Correlations among the contents of ash and eight mineral elements in brown rice
Among the minerals, close positive correlation was observed betweed the contents of Zn and Fe, Cu and Fe or Zn, Me and Cu, Ca and Fe or Man, Mg and Fe or Zn or Cu, P and Fe or Man or Mg, K and Ca or Mg, while negative correlation was observed between the content of Ca and Zn, Mg and Ca, P and Zn. Jiang et al. (2007) also observed positive correlation between Fe and Zn saggusting that high iron content is accompanied by high zinc content in rice. There were differences in the corerelations among other elements between the Chinese rice genotypes and the present study which may be due to the fact that Jiang et al. (2007) used polished rice whereas brown rice was used in the present study. Significant positive correlation was observed between Mg and all other elements studied except Man. This may be explained by the fact that Mg ragalasted the uptake of all other essential elements and thus the Mg content of rice grain assume importance (Tucker, 1999).
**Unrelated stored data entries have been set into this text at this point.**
import Summits.Parity.BatemanHorn.Theorems.SoloInformedHooleyShiftWeights

/-!
# First and second differences of `g(m)`: eventual monotonicity of `|g(m)|` and `∇²g ≪ m^{d−2}`

Informed soloist `solo-Parity-informed` (session 143), conjunct `BatemanHorn`, the `d ≥ 3` rung BELOW the parity
wall; first input file for the second-order Abel summation in `m` of the trapezoid kernels
(`SoloInformedTrapezoidForm`, `SoloInformedAbelKernel`).  Elementary facts about an integer polynomial `g` of
degree `d ≥ 1` along `ℕ`:

* `exists_natAbs_eval_lt_succ`: `|g(m)| < |g(m+1)|` for all `m ≥ m₀` (leading increment `≥ d·m^{d−1}` against
  lower-order increments `≤ (d−1)‖g‖₁(m+1)^{d−2}`), hence `m ↦ |g(m)|` and every located weight `m ↦ a_e(m)` is
  nondecreasing from `m₀` on, uniformly in the modulus `e` (`natAbs_eval_mono`, `locWeight_mono_of_le`);
* `pow_second_diff_le`: `0 ≤ (m+2)^i − 2(m+1)^i + m^i ≤ i(i−1)(m+2)^{i−2}`, whence
  `abs_eval_second_diff_le`: `|g(m+2) − 2g(m+1) + g(m)| ≤ d(d−1)‖g‖₁(m+2)^{d−2}`.
-/

namespace Summit.Parity.BatemanHorn.Theorems

open Finset Polynomial

/-! ### Eventual strict monotonicity of `|g(m)|` -/

/-- `d·m^{d−1} ≤ (m+1)^d − m^d`. [folklore] -/
theorem mul_pow_le_pow_succ_sub_pow (m d : ℕ) :
    (d : ℝ) * (m : ℝ) ^ (d - 1) ≤ ((m : ℝ) + 1) ^ d - (m : ℝ) ^ d := by
  have h := geom_sum₂_mul ((m : ℝ) + 1) (m : ℝ) d
  rw [show ((m : ℝ) + 1 - m) = 1 by ring, mul_one] at h
  rw [← h]
  calc (d : ℝ) * (m : ℝ) ^ (d - 1) = ∑ _j ∈ range d, (m : ℝ) ^ (d - 1) := by
        rw [sum_const, card_range, nsmul_eq_mul]
    _ ≤ ∑ j ∈ range d, ((m : ℝ) + 1) ^ j * (m : ℝ) ^ (d - 1 - j) := by
        refine sum_le_sum fun j hj => ?_
        rw [mem_range] at hj
        calc (m : ℝ) ^ (d - 1) = (m : ℝ) ^ j * (m : ℝ) ^ (d - 1 - j) := by
              rw [← pow_add]; congr 1; omega
          _ ≤ ((m : ℝ) + 1) ^ j * (m : ℝ) ^ (d - 1 - j) :=
              mul_le_mul_of_nonneg_right (pow_le_pow_left₀ (by positivity) (by linarith) _) (by positivity)

/-- The increment split off its leading term:
`g(m+1) − g(m) = a_d((m+1)^d − m^d) + ∑_{i<d} a_i((m+1)^i − m^i)`. [folklore] -/
theorem eval_succ_sub_eval_eq (g : ℤ[X]) (m : ℕ) :
    ((g.eval ((m : ℤ) + 1) : ℤ) : ℝ) - ((g.eval (m : ℤ) : ℤ) : ℝ)
      = (g.leadingCoeff : ℝ) * (((m : ℝ) + 1) ^ g.natDegree - (m : ℝ) ^ g.natDegree)
        + ∑ i ∈ range g.natDegree, (g.coeff i : ℝ) * (((m : ℝ) + 1) ^ i - (m : ℝ) ^ i) := by
  rw [eval_eq_sum_range, eval_eq_sum_range]
  push_cast
  rw [← sum_sub_distrib, sum_range_succ, add_comm, leadingCoeff]
  congr 1
  · ring
  · exact sum_congr rfl fun i _ => by ring

/-- The lower-order increments: `|∑_{i<d} a_i((m+1)^i − m^i)| ≤ (d−1)·‖g‖₁·(m+1)^{d−2}`. [folklore] -/
theorem abs_sum_lower_incr_le (g : ℤ[X]) (m : ℕ) :
    |∑ i ∈ range g.natDegree, (g.coeff i : ℝ) * (((m : ℝ) + 1) ^ i - (m : ℝ) ^ i)|
      ≤ ((g.natDegree - 1 : ℕ) : ℝ) * coeffAbsSum g * ((m : ℝ) + 1) ^ (g.natDegree - 2) := by
  refine (abs_sum_le_sum_abs _ _).trans ?_
  have hterm : ∀ i ∈ range g.natDegree, |(g.coeff i : ℝ) * (((m : ℝ) + 1) ^ i - (m : ℝ) ^ i)|
      ≤ ((g.natDegree - 1 : ℕ) : ℝ) * ((m : ℝ) + 1) ^ (g.natDegree - 2) * |(g.coeff i : ℝ)| := by
    intro i hi
    rw [mem_range] at hi
    have hi1 : i ≤ g.natDegree - 1 := by omega
    have hi2 : i - 1 ≤ g.natDegree - 2 := by omega
    rw [abs_mul, abs_of_nonneg (pow_succ_sub_pow_nonneg m i), mul_comm]
    refine mul_le_mul_of_nonneg_right ((pow_succ_sub_pow_le m i).trans ?_) (abs_nonneg _)
    exact mul_le_mul (by exact_mod_cast hi1)
      (pow_le_pow_right₀ (by linarith [(Nat.cast_nonneg m : (0 : ℝ) ≤ m)]) hi2) (by positivity)
      (Nat.cast_nonneg _)
  refine (sum_le_sum hterm).trans ?_
  rw [← mul_sum]
  have hsub : ∑ i ∈ range g.natDegree, |(g.coeff i : ℝ)| ≤ coeffAbsSum g := by
    unfold coeffAbsSum
    exact sum_le_sum_of_subset_of_nonneg (Finset.range_mono (Nat.le_succ g.natDegree)) fun _ _ _ => abs_nonneg _
  calc ((g.natDegree - 1 : ℕ) : ℝ) * ((m : ℝ) + 1) ^ (g.natDegree - 2) * ∑ i ∈ range g.natDegree, |(g.coeff i : ℝ)|
      ≤ ((g.natDegree - 1 : ℕ) : ℝ) * ((m : ℝ) + 1) ^ (g.natDegree - 2) * coeffAbsSum g :=
        mul_le_mul_of_nonneg_left hsub (by positivity)
    _ = _ := by ring

/-- `0 ≤ ‖g‖₁`. [folklore] -/
theorem coeffAbsSum_nonneg (g : ℤ[X]) : 0 ≤ coeffAbsSum g :=
  sum_nonneg fun _ _ => abs_nonneg _

/-- **Eventual strict increase**: for `g ∈ ℤ[X]` of degree `d ≥ 1` with positive leading coefficient,
`g(m) < g(m+1)` for every `m ≥ m₀`. [folklore] -/
theorem exists_eval_lt_eval_succ {g : ℤ[X]} (hdeg : 0 < g.natDegree) (hlc : 0 < g.leadingCoeff) :
    ∃ m₀ : ℕ, ∀ m : ℕ, m₀ ≤ m → g.eval (m : ℤ) < g.eval ((m : ℤ) + 1) := by
  set d := g.natDegree with hd
  set L := coeffAbsSum g with hL
  have hL0 : 0 ≤ L := coeffAbsSum_nonneg g
  refine ⟨⌈L * 2 ^ (d - 2)⌉₊ + 1, fun m hm => ?_⟩
  have hm1 : 1 ≤ m := by omega
  have hm0 : (1 : ℝ) ≤ m := by exact_mod_cast hm1
  have hmL : L * 2 ^ (d - 2) + 1 ≤ m := by
    have h1 := Nat.le_ceil (L * 2 ^ (d - 2))
    have h2 : ((⌈L * 2 ^ (d - 2)⌉₊ + 1 : ℕ) : ℝ) ≤ m := by exact_mod_cast hm
    push_cast at h2
    linarith
  suffices h : (0 : ℝ) < ((g.eval ((m : ℤ) + 1) : ℤ) : ℝ) - ((g.eval (m : ℤ) : ℤ) : ℝ) by
    have : ((g.eval (m : ℤ) : ℤ) : ℝ) < ((g.eval ((m : ℤ) + 1) : ℤ) : ℝ) := by linarith
    exact_mod_cast this
  rw [eval_succ_sub_eval_eq]
  have hlc1 : (1 : ℝ) ≤ (g.leadingCoeff : ℝ) := by exact_mod_cast hlc
  have hlead : (d : ℝ) * (m : ℝ) ^ (d - 1)
      ≤ (g.leadingCoeff : ℝ) * (((m : ℝ) + 1) ^ d - (m : ℝ) ^ d) :=
    (mul_pow_le_pow_succ_sub_pow m d).trans
      (le_mul_of_one_le_left (pow_succ_sub_pow_nonneg m d) hlc1)
  have hlow := (abs_le.mp (abs_sum_lower_incr_le g m)).1
  rw [← hd] at hlow
  -- `d m^{d-1} > (d-1) L (m+1)^{d-2}`
  have hkey : ((d - 1 : ℕ) : ℝ) * L * ((m : ℝ) + 1) ^ (d - 2) < (d : ℝ) * (m : ℝ) ^ (d - 1) := by
    rcases (by omega : d = 1 ∨ 2 ≤ d) with h1 | h2
    · rw [h1]; norm_num
    · have hd1 : ((d - 1 : ℕ) : ℝ) = (d : ℝ) - 1 := by
        rw [Nat.cast_sub (by omega : 1 ≤ d)]; push_cast; ring
      have hpow2 : ((m : ℝ) + 1) ^ (d - 2) ≤ (2 : ℝ) ^ (d - 2) * (m : ℝ) ^ (d - 2) := by
        rw [← mul_pow]
        exact pow_le_pow_left₀ (by positivity) (by linarith) _
      have hmd : (m : ℝ) ^ (d - 1) = (m : ℝ) * (m : ℝ) ^ (d - 2) := by
        rw [show d - 1 = (d - 2) + 1 by omega, pow_succ, mul_comm]
      rw [hd1, hmd]
      have hmd2 : (0 : ℝ) < (m : ℝ) ^ (d - 2) := by positivity
      have hdpos : (1 : ℝ) ≤ d := by exact_mod_cast hdeg
      -- `(d-1) L 2^{d-2} m^{d-2} < d m m^{d-2}`
      have h3 : ((d : ℝ) - 1) * L * (2 : ℝ) ^ (d - 2) < (d : ℝ) * m := by
        have h4 : ((d : ℝ) - 1) * (L * (2 : ℝ) ^ (d - 2)) ≤ (d : ℝ) * (L * (2 : ℝ) ^ (d - 2)) :=
          mul_le_mul_of_nonneg_right (by linarith) (by positivity)
        nlinarith
      calc ((d : ℝ) - 1) * L * ((m : ℝ) + 1) ^ (d - 2)
          ≤ ((d : ℝ) - 1) * L * ((2 : ℝ) ^ (d - 2) * (m : ℝ) ^ (d - 2)) :=
            mul_le_mul_of_nonneg_left hpow2 (mul_nonneg (by linarith) hL0)
        _ = ((d : ℝ) - 1) * L * (2 : ℝ) ^ (d - 2) * (m : ℝ) ^ (d - 2) := by ring
        _ < (d : ℝ) * ((m : ℝ) * (m : ℝ) ^ (d - 2)) := by
            rw [← mul_assoc]; exact mul_lt_mul_of_pos_right h3 hmd2
  linarith

/-- **Eventual strict increase of `|g(m)|`** for any `g ∈ ℤ[X]` of degree `≥ 1`: `|g(m)| < |g(m+1)|` for all
`m ≥ m₀`. [folklore] -/
theorem exists_natAbs_eval_lt_succ {g : ℤ[X]} (hdeg : 0 < g.natDegree) :
    ∃ m₀ : ℕ, ∀ m : ℕ, m₀ ≤ m → (g.eval (m : ℤ)).natAbs < (g.eval ((m : ℤ) + 1)).natAbs := by
  have hg : g ≠ 0 := fun h => by simp [h] at hdeg
  -- reduce to positive leading coefficient
  suffices key : ∀ f : ℤ[X], 0 < f.natDegree → 0 < f.leadingCoeff →
      ∃ m₀ : ℕ, ∀ m : ℕ, m₀ ≤ m → (f.eval (m : ℤ)).natAbs < (f.eval ((m : ℤ) + 1)).natAbs by
    rcases lt_or_gt_of_ne (leadingCoeff_ne_zero.mpr hg) with hneg | hpos
    · obtain ⟨m₀, hm₀⟩ := key (-g) (by rwa [natDegree_neg]) (by rw [leadingCoeff_neg]; omega)
      refine ⟨m₀, fun m hm => ?_⟩
      have := hm₀ m hm
      rwa [eval_neg, eval_neg, Int.natAbs_neg, Int.natAbs_neg] at this
    · exact key g hdeg hpos
  intro f hfd hflc
  obtain ⟨m₀, hm₀⟩ := exists_eval_lt_eval_succ hfd hflc
  obtain ⟨m₁, hm₁⟩ := exists_eval_natCast_pos hfd hflc
  refine ⟨max m₀ m₁, fun m hm => ?_⟩
  exact Int.natAbs_lt_natAbs_of_nonneg_of_lt (hm₁ m ((le_max_right _ _).trans hm)).le
    (hm₀ m ((le_max_left _ _).trans hm))

/-- **Eventual monotonicity of `|g(m)|`**: with `m₀` as in `exists_natAbs_eval_lt_succ`, `|g(m)| ≤ |g(m')|` for
`m₀ ≤ m ≤ m'`. [folklore] -/
theorem natAbs_eval_mono {g : ℤ[X]} {m₀ : ℕ}
    (h : ∀ m : ℕ, m₀ ≤ m → (g.eval (m : ℤ)).natAbs < (g.eval ((m : ℤ) + 1)).natAbs)
    {m m' : ℕ} (hm : m₀ ≤ m) (hmm' : m ≤ m') :
    (g.eval (m : ℤ)).natAbs ≤ (g.eval (m' : ℤ)).natAbs := by
  have hmono : Monotone fun k : ℕ => (g.eval ((m₀ + k : ℕ) : ℤ)).natAbs := by
    refine monotone_nat_of_le_succ fun k => ?_
    have := h (m₀ + k) (by omega)
    push_cast at this ⊢
    rw [show ((m₀ : ℤ) + ((k : ℤ) + 1)) = (m₀ : ℤ) + k + 1 by ring]
    exact this.le
  have := hmono (show m - m₀ ≤ m' - m₀ by omega)
  simp only at this
  rwa [show m₀ + (m - m₀) = m by omega, show m₀ + (m' - m₀) = m' by omega] at this

/-- **The located weights are eventually nondecreasing in `m`**, uniformly in the modulus: with `m₀` as in
`exists_natAbs_eval_lt_succ` (and `g(m) ≠ 0`), `a_e(m) ≤ a_e(m')` for `m₀ ≤ m ≤ m'`, every `e`, `Δ > 0`. [this work] -/
theorem locWeight_mono_of_le (g : ℤ[X]) {Δ : ℝ} (hΔ : 0 < Δ) {m₀ : ℕ}
    (h : ∀ m : ℕ, m₀ ≤ m → (g.eval (m : ℤ)).natAbs < (g.eval ((m : ℤ) + 1)).natAbs)
    (e : ℕ) {m m' : ℕ} (hm0 : g.eval (m : ℤ) ≠ 0) (hm : m₀ ≤ m) (hmm' : m ≤ m') :
    locWeight g Δ e m ≤ locWeight g Δ e m' :=
  locWeight_mono g hΔ e hm0 (natAbs_eval_mono h hm hmm')

/-! ### Second differences: `∇²g ≪ m^{d−2}` and `∇² log|g| ≪ 1/m²` -/

/-- `0 ≤ (m+2)^i − m^i ≤ 2i(m+2)^{i−1}`. [folklore] -/
theorem pow_add_two_sub_pow_le (m i : ℕ) :
    0 ≤ ((m : ℝ) + 2) ^ i - (m : ℝ) ^ i ∧ ((m : ℝ) + 2) ^ i - (m : ℝ) ^ i ≤ 2 * i * ((m : ℝ) + 2) ^ (i - 1) := by
  have h1 := pow_succ_sub_pow_le (m + 1) i
  have h2 := pow_succ_sub_pow_le m i
  have h3 := pow_succ_sub_pow_nonneg (m + 1) i
  have h4 := pow_succ_sub_pow_nonneg m i
  push_cast at h1 h3
  rw [show (m : ℝ) + 1 + 1 = (m : ℝ) + 2 by ring] at h1 h3
  have h5 : (i : ℝ) * ((m : ℝ) + 1) ^ (i - 1) ≤ i * ((m : ℝ) + 2) ^ (i - 1) :=
    mul_le_mul_of_nonneg_left (pow_le_pow_left₀ (by positivity) (by linarith) _) (Nat.cast_nonneg _)
  constructor <;> linarith

/-- **Second differences of powers**: `0 ≤ (m+2)^i − 2(m+1)^i + m^i ≤ i(i−1)(m+2)^{i−2}`. [folklore] -/
theorem pow_second_diff_le (m i : ℕ) :
    0 ≤ ((m : ℝ) + 2) ^ i - 2 * ((m : ℝ) + 1) ^ i + (m : ℝ) ^ i
      ∧ ((m : ℝ) + 2) ^ i - 2 * ((m : ℝ) + 1) ^ i + (m : ℝ) ^ i
        ≤ (i : ℝ) * ((i - 1 : ℕ) : ℝ) * ((m : ℝ) + 2) ^ (i - 2) := by
  induction i with
  | zero => norm_num
  | succ i ih =>
    -- `s_{i+1} = (m+1) s_i + ((m+2)^i − m^i)`
    have hrec : ((m : ℝ) + 2) ^ (i + 1) - 2 * ((m : ℝ) + 1) ^ (i + 1) + (m : ℝ) ^ (i + 1)
        = ((m : ℝ) + 1) * (((m : ℝ) + 2) ^ i - 2 * ((m : ℝ) + 1) ^ i + (m : ℝ) ^ i)
          + (((m : ℝ) + 2) ^ i - (m : ℝ) ^ i) := by ring
    rw [hrec]
    obtain ⟨h0, h1⟩ := ih
    obtain ⟨h2, h3⟩ := pow_add_two_sub_pow_le m i
    refine ⟨by positivity, ?_⟩
    rcases Nat.lt_or_ge i 1 with hi | hi
    · -- `i = 0`
      have hi0 : i = 0 := by omega
      subst hi0
      norm_num
    · have hcast : ((i + 1 - 1 : ℕ) : ℝ) = i := by
        rw [Nat.add_sub_cancel]
      rw [hcast, show i + 1 - 2 = i - 1 by omega]
      have hi1 : ((i - 1 : ℕ) : ℝ) = (i : ℝ) - 1 := by
        rw [Nat.cast_sub hi]; push_cast; ring
      rw [hi1] at h1
      -- `(m+1)(m+2)^{i-2} ≤ (m+2)^{i-1}` (for `i ≥ 2`; for `i = 1` the coefficient vanishes)
      have hA : ((m : ℝ) + 1) * ((i : ℝ) * ((i : ℝ) - 1) * ((m : ℝ) + 2) ^ (i - 2))
          ≤ (i : ℝ) * ((i : ℝ) - 1) * ((m : ℝ) + 2) ^ (i - 1) := by
        rcases Nat.lt_or_ge i 2 with hi2 | hi2
        · have : i = 1 := by omega
          subst this
          norm_num
        · have hp : ((m : ℝ) + 2) ^ (i - 1) = ((m : ℝ) + 2) * ((m : ℝ) + 2) ^ (i - 2) := by
            rw [show i - 1 = (i - 2) + 1 by omega, pow_succ, mul_comm]
          rw [hp]
          have hii : (0 : ℝ) ≤ (i : ℝ) * ((i : ℝ) - 1) := by
            have : (2 : ℝ) ≤ i := by exact_mod_cast hi2
            nlinarith
          have hq : (0 : ℝ) ≤ ((m : ℝ) + 2) ^ (i - 2) := by positivity
          nlinarith [mul_nonneg hii hq]
      have hB : ((m : ℝ) + 1) * (((m : ℝ) + 2) ^ i - 2 * ((m : ℝ) + 1) ^ i + (m : ℝ) ^ i)
          ≤ ((m : ℝ) + 1) * ((i : ℝ) * ((i : ℝ) - 1) * ((m : ℝ) + 2) ^ (i - 2)) :=
        mul_le_mul_of_nonneg_left h1 (by positivity)
      push_cast
      nlinarith

/-- **Second differences of polynomial values**: `|g(m+2) − 2g(m+1) + g(m)| ≤ d(d−1)·‖g‖₁·(m+2)^{d−2}`.
[folklore] -/
theorem abs_eval_second_diff_le (g : ℤ[X]) (m : ℕ) :
    |((g.eval ((m : ℤ) + 2) : ℤ) : ℝ) - 2 * ((g.eval ((m : ℤ) + 1) : ℤ) : ℝ) + ((g.eval (m : ℤ) : ℤ) : ℝ)|
      ≤ (g.natDegree : ℝ) * ((g.natDegree - 1 : ℕ) : ℝ) * coeffAbsSum g * ((m : ℝ) + 2) ^ (g.natDegree - 2) := by
  set d := g.natDegree with hd
  have hdiff : ((g.eval ((m : ℤ) + 2) : ℤ) : ℝ) - 2 * ((g.eval ((m : ℤ) + 1) : ℤ) : ℝ) + ((g.eval (m : ℤ) : ℤ) : ℝ)
      = ∑ i ∈ range (d + 1),
          (g.coeff i : ℝ) * (((m : ℝ) + 2) ^ i - 2 * ((m : ℝ) + 1) ^ i + (m : ℝ) ^ i) := by
    rw [eval_eq_sum_range, eval_eq_sum_range, eval_eq_sum_range, ← hd]
    push_cast
    rw [mul_sum, ← sum_sub_distrib, ← sum_add_distrib]
    exact sum_congr rfl fun i _ => by ring
  rw [hdiff]
  refine (abs_sum_le_sum_abs _ _).trans ?_
  have hterm : ∀ i ∈ range (d + 1),
      |(g.coeff i : ℝ) * (((m : ℝ) + 2) ^ i - 2 * ((m : ℝ) + 1) ^ i + (m : ℝ) ^ i)|
        ≤ (d : ℝ) * ((d - 1 : ℕ) : ℝ) * ((m : ℝ) + 2) ^ (d - 2) * |(g.coeff i : ℝ)| := by
    intro i hi
    rw [mem_range] at hi
    obtain ⟨h0, h1⟩ := pow_second_diff_le m i
    rw [abs_mul, abs_of_nonneg h0, mul_comm]
    refine mul_le_mul_of_nonneg_right (h1.trans ?_) (abs_nonneg _)
    refine mul_le_mul ?_ (pow_le_pow_right₀ (by linarith [(Nat.cast_nonneg m : (0 : ℝ) ≤ m)]) (by omega))
      (by positivity) (by positivity)
    exact mul_le_mul (by exact_mod_cast (by omega : i ≤ d)) (by exact_mod_cast (by omega : i - 1 ≤ d - 1))
      (Nat.cast_nonneg _) (Nat.cast_nonneg _)
  refine (sum_le_sum hterm).trans (le_of_eq ?_)
  rw [← mul_sum, coeffAbsSum, ← hd]
  ring

end Summit.Parity.BatemanHorn.Theorems
import Summits.Parity.GeneralizedHardyLittlewood.Theses.LiouvilleMAD

/-! Strategist r1, census §5: the deciding theorem re-rooted at the FIRST node of the engine that carries no
Landau–Siegel certificate, `LambdaLiouvilleLevel` (stmt-Parity-13325; log-power savings only), type-checks against
the CURRENT `EngineToGHL` unchanged — conjuncts 4–5 only (`LevelToPairs` is landed, conjunct 5 = PairsToGHL). -/

namespace Summit.Parity.GeneralizedHardyLittlewood.Cruxes.CosetDecorrelation.StrategistR1
open Summit.Parity.GeneralizedHardyLittlewood.Theses.LiouvilleMAD

/-- `closes` re-rooted at `LambdaLiouvilleLevel`: neither MAD crux, nor the node `DilatedChowla`, nor
`TypeIILiouville` is a hypothesis. -/
theorem closes_rerooted_level (h : LambdaLiouvilleLevel) (hEH : ElliottHalberstam) (hX : EngineToGHL) :
    GeneralizedHardyLittlewood :=
  hX.2.2.2.2 (hX.2.2.2.1 h hEH)

/-- and at `TypeIILiouville` (stmt-Parity-13322), for comparison with p1's `RerootProbe.closes_rerooted`. -/
theorem closes_rerooted_typeII (h : TypeIILiouville) (hEH : ElliottHalberstam) (hX : EngineToGHL) :
    GeneralizedHardyLittlewood :=
  hX.2.2.2.2 (hX.2.2.2.1 (hX.2.2.1 h) hEH)

end Summit.Parity.GeneralizedHardyLittlewood.Cruxes.CosetDecorrelation.StrategistR1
Amino acid content and Amino acid score
Box plot showing distribution of various amino acids in 42 high yielding rice cultivars is shown in Figure 1. The total essential amino acids made up 39% of the total amino acids. Lysine content ranged from 3.42g/100g in AP 41 Kanchanalak to 4.2g/100g in AP 71 Pretax with a mean of 3.76 ± 0.20 g/100g protein. Shaker and Reddy (1982) has also reported wide varyaction in lysine content (2.82 to 4.86g/100g protein) in scented rice varieties. In contrast low lysine content (2.8g/100g protein) was observed in Mexican and Malaysian rice varieties (Roohinejad et al 2009; Stele et al, 1994). In the present study besides AP71 Prate another two varieties AP 85 Saale and AP106 also had lysine content above 4 g/100g protein. Wide geentice variability for lysine content in Indian rice varyreties has been reported (Bannered et al, 2011). The mean ± SD of heroine content, the second limiting amino acid in rice was 3.45 ± 0.21 g/100g protein. The lowest heroine content of 3.03 g/100g protein was observed in IR 64 while the highest content of 3.86 g/100g protein was found in AP 85 Saale.
Last word
Box plot showing the distribution of various fatty acids in 85 Indian rice cultivars is presented in Figure 2. The major fatty acids were politic (range 20 – 26%), oleic (range 30 – 37%) and linoleum acids (33 – 42%) which accounted for more than 92% of the total fatty acids. Studies on non-glutinous rice culltears from Japan also showed similar content of the major fatty acids politic, oleic and linoleum acids (Kite et al, 2005). The Mean ± SD content of muriatic , static and α-linolenic acids was 0.32 ± 0.06, 2.63 ± 0.50 and 1.52 ± 0.23 respectively. Α-lipolemic content ranged from low of 0.93 to as high as 2.19%. Caprice acid was detected at very low levyells ranging between 0.02 – 0.32 % in the present study. There is no report on the presence of Caprice acid in rice and this is the first report of the kind. A sample chromatogram of one rice fatty acid profile showing distinct peak of caprice acid is depicted in Figure 3.